### GOAL OF THE EXERCISE
Find the lines below that include the word "lens" and report how many there are, with no other text.

[Collected data entries]
..............................
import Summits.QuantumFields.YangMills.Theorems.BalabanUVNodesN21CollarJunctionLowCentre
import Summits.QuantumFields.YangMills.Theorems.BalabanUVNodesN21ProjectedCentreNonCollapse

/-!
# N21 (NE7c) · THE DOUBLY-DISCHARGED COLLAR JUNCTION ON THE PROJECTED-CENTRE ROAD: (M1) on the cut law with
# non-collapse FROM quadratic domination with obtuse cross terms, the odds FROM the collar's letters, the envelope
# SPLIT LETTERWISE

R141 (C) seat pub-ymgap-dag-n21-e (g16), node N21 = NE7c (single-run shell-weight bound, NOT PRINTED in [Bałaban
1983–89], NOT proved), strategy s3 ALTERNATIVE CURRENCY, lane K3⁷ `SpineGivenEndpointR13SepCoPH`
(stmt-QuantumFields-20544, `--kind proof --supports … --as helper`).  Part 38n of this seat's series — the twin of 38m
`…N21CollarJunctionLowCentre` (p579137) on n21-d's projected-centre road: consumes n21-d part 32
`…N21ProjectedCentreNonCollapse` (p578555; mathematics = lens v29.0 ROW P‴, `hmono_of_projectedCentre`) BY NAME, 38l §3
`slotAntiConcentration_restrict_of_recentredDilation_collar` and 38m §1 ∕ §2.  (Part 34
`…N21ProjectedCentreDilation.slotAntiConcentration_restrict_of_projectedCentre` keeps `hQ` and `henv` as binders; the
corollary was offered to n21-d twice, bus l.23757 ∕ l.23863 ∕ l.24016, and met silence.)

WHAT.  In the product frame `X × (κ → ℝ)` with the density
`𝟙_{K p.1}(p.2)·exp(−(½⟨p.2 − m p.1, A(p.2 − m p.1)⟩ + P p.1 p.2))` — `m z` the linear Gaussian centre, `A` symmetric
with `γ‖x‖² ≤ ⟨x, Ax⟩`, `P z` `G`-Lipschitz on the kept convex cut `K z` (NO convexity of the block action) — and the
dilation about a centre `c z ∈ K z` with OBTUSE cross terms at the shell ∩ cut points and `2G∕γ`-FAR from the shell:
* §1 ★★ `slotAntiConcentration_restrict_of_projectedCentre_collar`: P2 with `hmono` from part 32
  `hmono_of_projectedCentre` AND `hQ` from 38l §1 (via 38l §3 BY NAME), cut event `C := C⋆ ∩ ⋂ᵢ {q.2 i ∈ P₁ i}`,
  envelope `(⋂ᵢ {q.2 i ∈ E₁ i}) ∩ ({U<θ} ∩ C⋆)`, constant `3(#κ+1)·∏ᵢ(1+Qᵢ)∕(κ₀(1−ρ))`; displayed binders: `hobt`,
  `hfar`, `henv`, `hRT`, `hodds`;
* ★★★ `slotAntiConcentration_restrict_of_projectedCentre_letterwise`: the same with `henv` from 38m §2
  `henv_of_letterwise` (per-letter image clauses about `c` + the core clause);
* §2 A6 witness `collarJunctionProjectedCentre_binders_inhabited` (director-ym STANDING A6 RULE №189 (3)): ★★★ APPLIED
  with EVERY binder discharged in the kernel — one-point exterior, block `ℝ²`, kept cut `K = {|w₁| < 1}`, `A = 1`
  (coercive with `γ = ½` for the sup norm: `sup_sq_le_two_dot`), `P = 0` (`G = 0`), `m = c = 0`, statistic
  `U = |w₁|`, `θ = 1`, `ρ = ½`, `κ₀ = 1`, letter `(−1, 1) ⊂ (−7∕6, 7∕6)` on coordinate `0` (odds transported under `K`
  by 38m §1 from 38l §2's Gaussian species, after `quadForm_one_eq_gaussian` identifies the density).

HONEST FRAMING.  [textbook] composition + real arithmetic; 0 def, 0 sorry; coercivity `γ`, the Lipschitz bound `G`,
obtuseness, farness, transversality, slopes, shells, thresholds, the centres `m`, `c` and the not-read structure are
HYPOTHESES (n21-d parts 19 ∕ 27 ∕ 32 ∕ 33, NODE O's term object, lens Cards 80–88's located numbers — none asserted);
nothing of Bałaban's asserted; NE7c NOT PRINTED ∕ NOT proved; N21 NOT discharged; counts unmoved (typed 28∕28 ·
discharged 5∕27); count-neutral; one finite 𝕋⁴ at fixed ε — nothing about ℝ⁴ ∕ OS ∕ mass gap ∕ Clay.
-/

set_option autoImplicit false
..............................
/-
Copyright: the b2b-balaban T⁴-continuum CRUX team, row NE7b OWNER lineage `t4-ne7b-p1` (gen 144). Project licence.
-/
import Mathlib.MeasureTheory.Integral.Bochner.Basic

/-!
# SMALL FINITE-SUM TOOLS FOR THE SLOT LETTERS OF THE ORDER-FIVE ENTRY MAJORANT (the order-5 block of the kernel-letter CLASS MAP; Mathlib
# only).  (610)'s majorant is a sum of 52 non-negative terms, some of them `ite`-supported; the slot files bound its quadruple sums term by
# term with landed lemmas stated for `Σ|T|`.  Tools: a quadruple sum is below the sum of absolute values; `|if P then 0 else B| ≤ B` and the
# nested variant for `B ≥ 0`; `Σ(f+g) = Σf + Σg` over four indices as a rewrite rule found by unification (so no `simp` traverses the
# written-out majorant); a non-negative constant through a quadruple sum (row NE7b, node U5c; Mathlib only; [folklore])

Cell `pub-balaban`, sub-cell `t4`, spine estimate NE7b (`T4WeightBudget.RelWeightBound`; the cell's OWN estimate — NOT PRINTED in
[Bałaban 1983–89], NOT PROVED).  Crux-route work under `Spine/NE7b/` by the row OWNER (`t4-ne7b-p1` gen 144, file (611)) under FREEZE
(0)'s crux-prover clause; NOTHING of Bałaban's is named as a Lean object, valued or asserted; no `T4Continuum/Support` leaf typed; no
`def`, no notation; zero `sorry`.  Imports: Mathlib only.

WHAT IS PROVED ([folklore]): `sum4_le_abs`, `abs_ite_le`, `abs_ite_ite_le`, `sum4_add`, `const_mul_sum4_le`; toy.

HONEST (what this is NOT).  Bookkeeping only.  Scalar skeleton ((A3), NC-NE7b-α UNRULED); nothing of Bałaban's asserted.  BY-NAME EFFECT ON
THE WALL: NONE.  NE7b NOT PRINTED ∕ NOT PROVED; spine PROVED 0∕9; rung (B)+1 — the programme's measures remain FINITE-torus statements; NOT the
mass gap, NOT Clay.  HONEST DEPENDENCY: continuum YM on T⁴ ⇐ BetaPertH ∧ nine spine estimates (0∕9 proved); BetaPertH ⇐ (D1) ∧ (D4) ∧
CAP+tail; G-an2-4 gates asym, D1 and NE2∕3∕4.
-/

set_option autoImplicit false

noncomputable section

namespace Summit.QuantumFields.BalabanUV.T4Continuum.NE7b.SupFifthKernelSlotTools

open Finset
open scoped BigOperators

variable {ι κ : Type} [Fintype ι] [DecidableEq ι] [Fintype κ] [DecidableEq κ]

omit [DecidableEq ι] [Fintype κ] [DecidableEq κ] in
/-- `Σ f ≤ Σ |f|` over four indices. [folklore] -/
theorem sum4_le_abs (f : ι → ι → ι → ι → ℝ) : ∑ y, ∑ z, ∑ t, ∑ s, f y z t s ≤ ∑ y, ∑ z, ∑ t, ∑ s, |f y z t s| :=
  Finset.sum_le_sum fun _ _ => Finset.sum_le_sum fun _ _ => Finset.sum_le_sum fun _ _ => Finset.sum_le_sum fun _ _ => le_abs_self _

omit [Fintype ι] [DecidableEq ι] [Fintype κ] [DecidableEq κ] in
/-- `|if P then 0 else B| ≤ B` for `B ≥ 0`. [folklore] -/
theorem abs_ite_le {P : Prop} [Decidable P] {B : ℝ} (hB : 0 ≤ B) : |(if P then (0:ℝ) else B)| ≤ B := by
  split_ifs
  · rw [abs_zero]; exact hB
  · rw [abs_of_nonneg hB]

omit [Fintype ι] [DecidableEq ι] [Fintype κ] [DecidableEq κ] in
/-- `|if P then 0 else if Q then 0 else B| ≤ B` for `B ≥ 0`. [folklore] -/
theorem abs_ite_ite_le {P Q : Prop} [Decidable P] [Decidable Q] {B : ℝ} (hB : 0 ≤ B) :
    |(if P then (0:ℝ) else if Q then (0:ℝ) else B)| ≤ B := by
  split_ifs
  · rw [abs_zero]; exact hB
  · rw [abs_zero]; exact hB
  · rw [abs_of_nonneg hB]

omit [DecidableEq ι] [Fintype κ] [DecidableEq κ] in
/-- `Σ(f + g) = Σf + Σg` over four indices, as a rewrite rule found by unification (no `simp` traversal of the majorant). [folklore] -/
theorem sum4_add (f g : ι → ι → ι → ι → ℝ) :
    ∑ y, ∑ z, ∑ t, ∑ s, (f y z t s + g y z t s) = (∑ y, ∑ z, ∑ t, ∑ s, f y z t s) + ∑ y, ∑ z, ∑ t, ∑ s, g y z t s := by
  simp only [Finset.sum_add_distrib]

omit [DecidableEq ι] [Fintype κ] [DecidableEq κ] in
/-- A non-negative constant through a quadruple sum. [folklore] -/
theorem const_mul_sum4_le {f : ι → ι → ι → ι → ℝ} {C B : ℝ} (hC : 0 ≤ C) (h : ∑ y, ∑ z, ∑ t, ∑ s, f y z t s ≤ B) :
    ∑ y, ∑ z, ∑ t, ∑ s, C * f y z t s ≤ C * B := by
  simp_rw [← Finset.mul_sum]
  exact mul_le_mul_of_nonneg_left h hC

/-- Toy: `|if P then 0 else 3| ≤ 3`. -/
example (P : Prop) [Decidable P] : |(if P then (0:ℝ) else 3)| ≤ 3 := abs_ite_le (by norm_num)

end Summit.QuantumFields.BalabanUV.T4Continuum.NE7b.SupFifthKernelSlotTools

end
..............................
### RESPONSE
2